EXERCISE DIRECTIONS:
Return, word for word, only the lines of the data below that lie between the line with "(hDW : HasMaj" and the line with "(G' ∘ₗ mulOp", those two lines included.

*** DATA SUPPLIED ***

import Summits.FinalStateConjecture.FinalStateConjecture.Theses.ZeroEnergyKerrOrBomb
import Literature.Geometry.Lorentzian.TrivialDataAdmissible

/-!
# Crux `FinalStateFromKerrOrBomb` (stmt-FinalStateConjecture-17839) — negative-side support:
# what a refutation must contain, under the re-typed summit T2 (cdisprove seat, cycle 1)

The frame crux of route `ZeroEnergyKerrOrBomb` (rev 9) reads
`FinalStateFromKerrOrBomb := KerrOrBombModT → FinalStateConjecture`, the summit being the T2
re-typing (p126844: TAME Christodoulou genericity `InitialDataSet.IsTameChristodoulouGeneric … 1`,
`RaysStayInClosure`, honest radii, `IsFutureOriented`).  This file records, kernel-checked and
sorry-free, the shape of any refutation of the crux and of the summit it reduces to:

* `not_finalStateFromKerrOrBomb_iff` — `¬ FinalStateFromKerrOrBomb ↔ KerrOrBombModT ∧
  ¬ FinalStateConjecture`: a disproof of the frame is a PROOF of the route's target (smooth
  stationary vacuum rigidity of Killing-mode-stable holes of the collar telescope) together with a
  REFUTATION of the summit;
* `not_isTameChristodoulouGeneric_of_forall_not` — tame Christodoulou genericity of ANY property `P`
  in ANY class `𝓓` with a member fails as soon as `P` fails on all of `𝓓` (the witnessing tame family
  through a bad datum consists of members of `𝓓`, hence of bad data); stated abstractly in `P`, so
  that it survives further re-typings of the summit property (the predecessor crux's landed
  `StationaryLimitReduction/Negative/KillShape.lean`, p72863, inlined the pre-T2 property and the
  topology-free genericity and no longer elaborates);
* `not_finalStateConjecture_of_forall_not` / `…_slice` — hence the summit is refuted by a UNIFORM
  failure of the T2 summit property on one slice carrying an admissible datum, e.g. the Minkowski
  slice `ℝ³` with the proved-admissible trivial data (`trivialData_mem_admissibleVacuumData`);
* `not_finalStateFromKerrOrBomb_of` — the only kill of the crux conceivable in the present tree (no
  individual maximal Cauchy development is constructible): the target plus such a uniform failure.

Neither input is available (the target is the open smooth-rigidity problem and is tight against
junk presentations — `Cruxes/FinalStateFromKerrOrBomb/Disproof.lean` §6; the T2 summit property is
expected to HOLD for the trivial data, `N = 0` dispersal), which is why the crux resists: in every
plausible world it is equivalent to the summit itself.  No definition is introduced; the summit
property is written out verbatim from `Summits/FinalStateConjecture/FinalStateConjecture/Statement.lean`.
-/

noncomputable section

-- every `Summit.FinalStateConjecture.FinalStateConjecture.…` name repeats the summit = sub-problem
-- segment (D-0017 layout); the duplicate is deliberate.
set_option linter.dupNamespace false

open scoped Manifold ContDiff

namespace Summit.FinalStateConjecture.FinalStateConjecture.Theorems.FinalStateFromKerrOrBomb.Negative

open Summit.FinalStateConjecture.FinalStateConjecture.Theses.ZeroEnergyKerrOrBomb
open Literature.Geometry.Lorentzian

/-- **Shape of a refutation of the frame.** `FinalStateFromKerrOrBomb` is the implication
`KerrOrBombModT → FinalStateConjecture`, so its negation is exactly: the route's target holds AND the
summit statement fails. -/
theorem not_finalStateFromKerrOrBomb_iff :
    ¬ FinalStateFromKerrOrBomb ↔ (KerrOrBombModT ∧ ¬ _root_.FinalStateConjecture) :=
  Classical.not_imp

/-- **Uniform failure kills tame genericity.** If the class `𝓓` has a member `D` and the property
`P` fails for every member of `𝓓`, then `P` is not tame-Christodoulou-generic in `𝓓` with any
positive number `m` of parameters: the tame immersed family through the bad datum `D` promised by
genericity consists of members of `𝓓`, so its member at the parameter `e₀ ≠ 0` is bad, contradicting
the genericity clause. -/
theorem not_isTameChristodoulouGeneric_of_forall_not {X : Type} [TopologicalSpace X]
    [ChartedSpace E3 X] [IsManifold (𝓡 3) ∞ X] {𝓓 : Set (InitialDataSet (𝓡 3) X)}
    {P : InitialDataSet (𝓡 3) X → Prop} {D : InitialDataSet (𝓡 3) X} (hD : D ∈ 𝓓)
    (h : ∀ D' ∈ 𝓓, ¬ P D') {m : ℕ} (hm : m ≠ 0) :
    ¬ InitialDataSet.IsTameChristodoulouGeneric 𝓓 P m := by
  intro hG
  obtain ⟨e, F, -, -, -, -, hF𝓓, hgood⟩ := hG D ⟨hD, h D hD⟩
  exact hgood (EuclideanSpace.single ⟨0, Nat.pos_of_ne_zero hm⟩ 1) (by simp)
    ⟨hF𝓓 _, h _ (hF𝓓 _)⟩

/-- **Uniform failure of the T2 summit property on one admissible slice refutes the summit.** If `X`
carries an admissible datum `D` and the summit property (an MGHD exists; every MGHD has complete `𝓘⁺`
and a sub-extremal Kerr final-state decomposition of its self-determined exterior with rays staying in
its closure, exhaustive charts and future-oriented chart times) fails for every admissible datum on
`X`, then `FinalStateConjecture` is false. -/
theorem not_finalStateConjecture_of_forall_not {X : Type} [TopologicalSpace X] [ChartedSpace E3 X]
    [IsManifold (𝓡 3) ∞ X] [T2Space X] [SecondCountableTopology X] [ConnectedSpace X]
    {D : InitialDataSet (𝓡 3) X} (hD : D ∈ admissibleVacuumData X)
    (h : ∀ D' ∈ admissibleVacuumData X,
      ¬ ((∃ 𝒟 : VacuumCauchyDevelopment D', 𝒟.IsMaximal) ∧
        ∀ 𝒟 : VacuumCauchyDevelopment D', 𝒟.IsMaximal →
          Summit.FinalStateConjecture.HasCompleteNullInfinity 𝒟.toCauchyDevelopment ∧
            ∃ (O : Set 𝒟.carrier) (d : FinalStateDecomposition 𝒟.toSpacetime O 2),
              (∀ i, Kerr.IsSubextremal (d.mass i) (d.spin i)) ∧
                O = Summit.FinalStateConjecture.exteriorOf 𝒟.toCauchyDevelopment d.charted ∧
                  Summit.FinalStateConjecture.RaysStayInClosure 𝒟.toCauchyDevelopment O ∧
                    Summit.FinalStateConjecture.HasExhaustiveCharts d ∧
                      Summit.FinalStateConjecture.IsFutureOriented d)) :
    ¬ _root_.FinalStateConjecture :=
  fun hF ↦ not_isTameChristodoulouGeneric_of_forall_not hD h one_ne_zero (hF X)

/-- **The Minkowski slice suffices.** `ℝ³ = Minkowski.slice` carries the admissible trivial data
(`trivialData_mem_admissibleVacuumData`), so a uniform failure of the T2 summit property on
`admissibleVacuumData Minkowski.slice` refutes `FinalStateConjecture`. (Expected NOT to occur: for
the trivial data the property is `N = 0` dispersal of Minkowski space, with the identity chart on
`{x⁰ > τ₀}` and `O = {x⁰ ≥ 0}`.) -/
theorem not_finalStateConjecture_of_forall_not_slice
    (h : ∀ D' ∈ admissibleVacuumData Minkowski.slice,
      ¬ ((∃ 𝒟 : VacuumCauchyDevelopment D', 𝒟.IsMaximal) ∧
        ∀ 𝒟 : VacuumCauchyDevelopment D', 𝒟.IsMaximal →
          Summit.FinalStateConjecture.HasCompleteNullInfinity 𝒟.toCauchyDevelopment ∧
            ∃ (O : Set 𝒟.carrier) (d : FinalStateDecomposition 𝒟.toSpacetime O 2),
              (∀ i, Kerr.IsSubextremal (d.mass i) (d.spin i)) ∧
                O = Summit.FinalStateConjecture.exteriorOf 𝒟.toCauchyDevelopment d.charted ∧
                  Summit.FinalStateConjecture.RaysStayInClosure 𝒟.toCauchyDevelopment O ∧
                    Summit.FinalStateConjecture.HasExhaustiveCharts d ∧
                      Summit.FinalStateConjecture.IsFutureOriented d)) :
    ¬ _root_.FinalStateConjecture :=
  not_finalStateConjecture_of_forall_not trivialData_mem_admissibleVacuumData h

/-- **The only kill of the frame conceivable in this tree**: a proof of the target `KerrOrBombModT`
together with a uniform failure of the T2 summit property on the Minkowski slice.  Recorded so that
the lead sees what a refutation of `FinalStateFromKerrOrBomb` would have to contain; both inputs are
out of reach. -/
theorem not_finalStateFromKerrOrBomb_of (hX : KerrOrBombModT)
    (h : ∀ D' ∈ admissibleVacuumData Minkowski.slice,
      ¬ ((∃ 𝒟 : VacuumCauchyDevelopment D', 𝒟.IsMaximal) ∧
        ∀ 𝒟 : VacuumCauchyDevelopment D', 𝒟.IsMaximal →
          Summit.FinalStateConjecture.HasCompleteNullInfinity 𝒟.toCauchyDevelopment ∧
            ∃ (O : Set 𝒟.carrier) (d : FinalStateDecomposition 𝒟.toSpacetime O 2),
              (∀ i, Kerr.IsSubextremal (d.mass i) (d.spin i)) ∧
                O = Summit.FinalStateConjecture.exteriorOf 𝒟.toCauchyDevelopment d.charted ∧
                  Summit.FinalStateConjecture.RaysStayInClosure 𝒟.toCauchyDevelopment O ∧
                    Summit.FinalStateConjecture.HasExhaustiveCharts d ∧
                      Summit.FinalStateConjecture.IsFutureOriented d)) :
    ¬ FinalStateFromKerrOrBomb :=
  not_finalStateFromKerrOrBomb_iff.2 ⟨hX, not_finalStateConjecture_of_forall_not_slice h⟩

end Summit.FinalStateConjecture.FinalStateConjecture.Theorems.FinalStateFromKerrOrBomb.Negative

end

*** End of DATA SUPPLIED ***
*** DATA SUPPLIED ***

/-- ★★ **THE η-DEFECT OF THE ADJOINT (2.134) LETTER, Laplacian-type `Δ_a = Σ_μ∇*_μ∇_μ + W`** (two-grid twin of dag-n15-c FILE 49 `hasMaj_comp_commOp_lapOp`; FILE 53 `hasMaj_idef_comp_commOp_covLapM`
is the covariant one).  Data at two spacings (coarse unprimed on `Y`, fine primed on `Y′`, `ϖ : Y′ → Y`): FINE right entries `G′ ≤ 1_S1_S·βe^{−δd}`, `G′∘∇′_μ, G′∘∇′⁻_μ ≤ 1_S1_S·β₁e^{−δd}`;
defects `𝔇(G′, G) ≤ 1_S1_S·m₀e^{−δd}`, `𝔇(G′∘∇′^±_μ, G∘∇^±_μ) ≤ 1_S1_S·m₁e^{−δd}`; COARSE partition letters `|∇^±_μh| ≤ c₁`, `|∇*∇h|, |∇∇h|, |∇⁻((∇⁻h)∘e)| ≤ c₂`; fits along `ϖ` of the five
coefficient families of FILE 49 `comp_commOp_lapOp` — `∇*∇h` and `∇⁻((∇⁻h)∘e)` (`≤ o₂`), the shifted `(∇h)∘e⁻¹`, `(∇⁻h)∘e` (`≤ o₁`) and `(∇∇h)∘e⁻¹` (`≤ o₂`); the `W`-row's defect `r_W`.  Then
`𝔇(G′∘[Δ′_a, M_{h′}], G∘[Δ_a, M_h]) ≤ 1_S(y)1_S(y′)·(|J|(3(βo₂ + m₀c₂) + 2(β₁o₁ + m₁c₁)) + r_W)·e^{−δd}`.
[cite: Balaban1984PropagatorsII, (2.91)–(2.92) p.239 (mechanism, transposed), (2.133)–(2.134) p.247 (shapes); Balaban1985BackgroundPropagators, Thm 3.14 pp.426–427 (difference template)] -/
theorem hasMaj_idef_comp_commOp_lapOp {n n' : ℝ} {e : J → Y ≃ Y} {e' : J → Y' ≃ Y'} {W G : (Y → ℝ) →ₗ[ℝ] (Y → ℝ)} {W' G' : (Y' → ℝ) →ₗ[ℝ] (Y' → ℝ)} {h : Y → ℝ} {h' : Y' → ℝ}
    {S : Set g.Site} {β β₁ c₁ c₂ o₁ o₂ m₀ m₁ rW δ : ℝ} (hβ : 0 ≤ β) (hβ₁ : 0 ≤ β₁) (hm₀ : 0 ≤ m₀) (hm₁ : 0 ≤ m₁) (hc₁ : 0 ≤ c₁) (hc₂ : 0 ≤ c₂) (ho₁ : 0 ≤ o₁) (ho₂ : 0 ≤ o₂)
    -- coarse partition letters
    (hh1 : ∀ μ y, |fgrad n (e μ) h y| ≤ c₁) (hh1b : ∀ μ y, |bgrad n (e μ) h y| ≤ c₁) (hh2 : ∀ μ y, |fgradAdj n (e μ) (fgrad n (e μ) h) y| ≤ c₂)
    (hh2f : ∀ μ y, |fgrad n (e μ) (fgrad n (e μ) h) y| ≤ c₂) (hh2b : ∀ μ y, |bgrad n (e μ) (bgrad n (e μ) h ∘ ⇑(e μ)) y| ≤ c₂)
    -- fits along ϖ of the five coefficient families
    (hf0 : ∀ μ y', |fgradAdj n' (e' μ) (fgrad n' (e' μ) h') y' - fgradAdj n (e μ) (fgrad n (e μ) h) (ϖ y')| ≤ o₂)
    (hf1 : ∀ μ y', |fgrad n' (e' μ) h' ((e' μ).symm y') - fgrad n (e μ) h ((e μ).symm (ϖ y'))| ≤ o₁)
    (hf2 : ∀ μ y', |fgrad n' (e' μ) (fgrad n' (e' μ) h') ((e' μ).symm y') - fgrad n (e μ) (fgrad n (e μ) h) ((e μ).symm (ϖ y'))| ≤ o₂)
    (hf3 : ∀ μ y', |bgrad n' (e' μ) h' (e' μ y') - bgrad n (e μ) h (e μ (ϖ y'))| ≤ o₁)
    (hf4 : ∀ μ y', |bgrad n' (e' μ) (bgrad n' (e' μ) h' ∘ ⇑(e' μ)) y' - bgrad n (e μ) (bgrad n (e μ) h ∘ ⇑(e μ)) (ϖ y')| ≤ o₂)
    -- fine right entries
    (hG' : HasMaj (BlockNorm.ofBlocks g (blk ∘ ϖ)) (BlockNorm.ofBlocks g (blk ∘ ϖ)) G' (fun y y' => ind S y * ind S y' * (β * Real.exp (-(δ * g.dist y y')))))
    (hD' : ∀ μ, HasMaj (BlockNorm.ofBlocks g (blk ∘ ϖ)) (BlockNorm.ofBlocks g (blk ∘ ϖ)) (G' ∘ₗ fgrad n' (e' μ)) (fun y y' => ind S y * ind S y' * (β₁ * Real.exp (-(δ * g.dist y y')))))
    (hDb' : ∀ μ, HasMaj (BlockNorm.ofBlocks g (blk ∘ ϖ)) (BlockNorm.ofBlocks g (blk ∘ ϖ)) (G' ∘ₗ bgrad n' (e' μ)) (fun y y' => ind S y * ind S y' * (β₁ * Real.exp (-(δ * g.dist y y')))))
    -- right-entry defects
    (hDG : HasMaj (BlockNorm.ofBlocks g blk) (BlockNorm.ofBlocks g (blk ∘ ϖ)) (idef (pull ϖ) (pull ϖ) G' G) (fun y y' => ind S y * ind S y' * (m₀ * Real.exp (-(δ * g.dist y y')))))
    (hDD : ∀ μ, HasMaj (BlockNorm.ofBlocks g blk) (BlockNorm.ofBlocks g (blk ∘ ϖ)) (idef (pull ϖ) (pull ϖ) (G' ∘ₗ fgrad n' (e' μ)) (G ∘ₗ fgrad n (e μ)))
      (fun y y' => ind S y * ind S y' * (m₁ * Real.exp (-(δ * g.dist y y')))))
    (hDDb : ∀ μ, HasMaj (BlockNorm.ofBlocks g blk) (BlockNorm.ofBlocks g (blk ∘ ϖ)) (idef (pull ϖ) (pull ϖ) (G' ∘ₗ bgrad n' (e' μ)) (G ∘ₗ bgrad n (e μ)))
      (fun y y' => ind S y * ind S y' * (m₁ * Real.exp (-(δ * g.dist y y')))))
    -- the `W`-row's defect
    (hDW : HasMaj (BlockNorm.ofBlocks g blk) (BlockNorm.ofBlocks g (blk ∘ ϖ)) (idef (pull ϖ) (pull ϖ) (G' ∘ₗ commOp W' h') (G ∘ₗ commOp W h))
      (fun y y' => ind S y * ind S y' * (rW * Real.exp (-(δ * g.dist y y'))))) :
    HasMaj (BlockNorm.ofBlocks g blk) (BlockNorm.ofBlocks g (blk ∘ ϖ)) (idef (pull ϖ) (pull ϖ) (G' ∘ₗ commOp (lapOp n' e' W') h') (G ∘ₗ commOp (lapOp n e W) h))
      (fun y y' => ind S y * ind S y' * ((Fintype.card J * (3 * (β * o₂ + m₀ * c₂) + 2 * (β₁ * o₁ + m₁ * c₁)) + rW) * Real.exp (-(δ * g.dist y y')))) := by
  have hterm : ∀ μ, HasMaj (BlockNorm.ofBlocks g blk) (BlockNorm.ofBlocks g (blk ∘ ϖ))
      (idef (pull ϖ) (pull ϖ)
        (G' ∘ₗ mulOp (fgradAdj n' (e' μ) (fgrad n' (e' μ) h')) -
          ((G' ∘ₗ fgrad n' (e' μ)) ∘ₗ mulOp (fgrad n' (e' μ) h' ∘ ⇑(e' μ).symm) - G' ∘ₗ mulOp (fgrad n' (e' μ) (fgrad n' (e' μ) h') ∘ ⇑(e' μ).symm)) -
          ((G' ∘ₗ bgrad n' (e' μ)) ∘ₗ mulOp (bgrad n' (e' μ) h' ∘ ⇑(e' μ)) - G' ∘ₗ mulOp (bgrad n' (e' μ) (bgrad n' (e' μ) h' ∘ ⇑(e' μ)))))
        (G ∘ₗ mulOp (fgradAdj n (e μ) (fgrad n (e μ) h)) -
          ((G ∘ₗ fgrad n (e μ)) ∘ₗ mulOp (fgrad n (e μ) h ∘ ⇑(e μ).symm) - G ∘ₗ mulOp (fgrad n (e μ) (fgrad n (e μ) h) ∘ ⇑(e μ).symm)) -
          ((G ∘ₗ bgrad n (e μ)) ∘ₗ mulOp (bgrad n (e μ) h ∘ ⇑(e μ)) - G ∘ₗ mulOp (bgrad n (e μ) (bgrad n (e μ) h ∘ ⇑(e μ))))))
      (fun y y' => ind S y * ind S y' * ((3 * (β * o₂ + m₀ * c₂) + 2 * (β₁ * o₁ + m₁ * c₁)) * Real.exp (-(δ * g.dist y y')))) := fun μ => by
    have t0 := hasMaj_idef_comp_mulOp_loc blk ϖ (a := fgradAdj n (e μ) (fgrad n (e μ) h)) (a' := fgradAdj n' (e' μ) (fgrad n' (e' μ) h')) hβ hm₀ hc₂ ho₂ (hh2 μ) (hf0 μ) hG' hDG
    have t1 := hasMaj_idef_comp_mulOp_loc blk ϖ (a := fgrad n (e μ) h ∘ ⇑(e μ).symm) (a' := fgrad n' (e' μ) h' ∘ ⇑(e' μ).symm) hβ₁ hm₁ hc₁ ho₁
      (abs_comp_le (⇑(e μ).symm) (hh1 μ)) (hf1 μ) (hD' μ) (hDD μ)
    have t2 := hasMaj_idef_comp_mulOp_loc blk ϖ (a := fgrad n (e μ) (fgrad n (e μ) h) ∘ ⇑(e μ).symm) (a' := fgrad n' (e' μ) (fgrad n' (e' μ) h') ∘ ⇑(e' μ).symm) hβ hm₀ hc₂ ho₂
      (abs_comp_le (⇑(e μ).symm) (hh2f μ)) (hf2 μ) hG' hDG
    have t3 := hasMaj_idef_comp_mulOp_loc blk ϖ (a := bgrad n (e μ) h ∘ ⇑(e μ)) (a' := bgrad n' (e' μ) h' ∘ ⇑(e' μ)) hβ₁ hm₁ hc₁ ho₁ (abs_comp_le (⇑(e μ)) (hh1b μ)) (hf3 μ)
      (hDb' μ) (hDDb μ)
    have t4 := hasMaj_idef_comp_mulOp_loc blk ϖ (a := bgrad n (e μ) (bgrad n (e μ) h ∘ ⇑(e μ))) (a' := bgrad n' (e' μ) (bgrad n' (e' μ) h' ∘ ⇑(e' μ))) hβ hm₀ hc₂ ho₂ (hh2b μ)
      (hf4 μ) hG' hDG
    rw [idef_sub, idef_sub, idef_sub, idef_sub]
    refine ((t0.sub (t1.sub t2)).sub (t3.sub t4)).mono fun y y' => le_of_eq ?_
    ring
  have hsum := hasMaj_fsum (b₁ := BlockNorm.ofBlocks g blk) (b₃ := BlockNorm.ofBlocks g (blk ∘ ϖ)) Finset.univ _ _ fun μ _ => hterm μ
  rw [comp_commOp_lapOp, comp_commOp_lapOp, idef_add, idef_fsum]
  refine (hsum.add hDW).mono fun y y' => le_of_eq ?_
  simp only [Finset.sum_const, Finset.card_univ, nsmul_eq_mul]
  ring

*** End of DATA SUPPLIED ***
*** DATA SUPPLIED ***

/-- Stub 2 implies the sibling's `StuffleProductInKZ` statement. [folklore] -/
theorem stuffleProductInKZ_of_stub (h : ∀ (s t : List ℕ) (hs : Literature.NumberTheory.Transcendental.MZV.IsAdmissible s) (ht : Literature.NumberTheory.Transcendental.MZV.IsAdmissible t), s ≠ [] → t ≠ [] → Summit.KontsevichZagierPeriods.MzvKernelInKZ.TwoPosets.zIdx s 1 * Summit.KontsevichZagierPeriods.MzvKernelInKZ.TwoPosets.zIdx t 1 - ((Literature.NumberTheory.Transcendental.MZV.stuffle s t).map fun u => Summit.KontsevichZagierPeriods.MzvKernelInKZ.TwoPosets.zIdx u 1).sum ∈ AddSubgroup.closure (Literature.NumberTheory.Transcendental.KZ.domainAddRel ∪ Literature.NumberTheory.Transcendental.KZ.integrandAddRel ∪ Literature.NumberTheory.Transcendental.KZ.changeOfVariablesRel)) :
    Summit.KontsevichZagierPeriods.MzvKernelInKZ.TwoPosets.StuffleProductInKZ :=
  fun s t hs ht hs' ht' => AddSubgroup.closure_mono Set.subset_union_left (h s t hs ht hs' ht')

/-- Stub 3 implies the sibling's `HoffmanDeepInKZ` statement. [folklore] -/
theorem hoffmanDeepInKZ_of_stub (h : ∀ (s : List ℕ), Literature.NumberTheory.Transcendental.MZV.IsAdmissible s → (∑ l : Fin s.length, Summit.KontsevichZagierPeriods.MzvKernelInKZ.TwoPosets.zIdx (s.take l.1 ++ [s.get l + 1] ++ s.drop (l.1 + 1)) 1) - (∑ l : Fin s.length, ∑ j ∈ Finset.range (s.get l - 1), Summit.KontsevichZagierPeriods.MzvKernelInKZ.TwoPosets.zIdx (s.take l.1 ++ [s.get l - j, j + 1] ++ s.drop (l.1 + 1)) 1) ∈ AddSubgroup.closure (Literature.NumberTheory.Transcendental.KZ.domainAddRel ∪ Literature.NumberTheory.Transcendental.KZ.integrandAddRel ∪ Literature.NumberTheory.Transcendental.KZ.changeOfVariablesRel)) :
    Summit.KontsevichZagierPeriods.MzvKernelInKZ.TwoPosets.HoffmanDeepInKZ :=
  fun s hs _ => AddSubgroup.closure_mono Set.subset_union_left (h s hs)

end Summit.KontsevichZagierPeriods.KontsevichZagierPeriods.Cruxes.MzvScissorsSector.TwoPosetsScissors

*** End of DATA SUPPLIED ***

EXERCISE RESPONSE:
    (hDW : HasMaj (BlockNorm.ofBlocks g blk) (BlockNorm.ofBlocks g (blk ∘ ϖ)) (idef (pull ϖ) (pull ϖ) (G' ∘ₗ commOp W' h') (G ∘ₗ commOp W h))
      (fun y y' => ind S y * ind S y' * (rW * Real.exp (-(δ * g.dist y y'))))) :
    HasMaj (BlockNorm.ofBlocks g blk) (BlockNorm.ofBlocks g (blk ∘ ϖ)) (idef (pull ϖ) (pull ϖ) (G' ∘ₗ commOp (lapOp n' e' W') h') (G ∘ₗ commOp (lapOp n e W) h))
      (fun y y' => ind S y * ind S y' * ((Fintype.card J * (3 * (β * o₂ + m₀ * c₂) + 2 * (β₁ * o₁ + m₁ * c₁)) + rW) * Real.exp (-(δ * g.dist y y')))) := by
  have hterm : ∀ μ, HasMaj (BlockNorm.ofBlocks g blk) (BlockNorm.ofBlocks g (blk ∘ ϖ))
      (idef (pull ϖ) (pull ϖ)
        (G' ∘ₗ mulOp (fgradAdj n' (e' μ) (fgrad n' (e' μ) h')) -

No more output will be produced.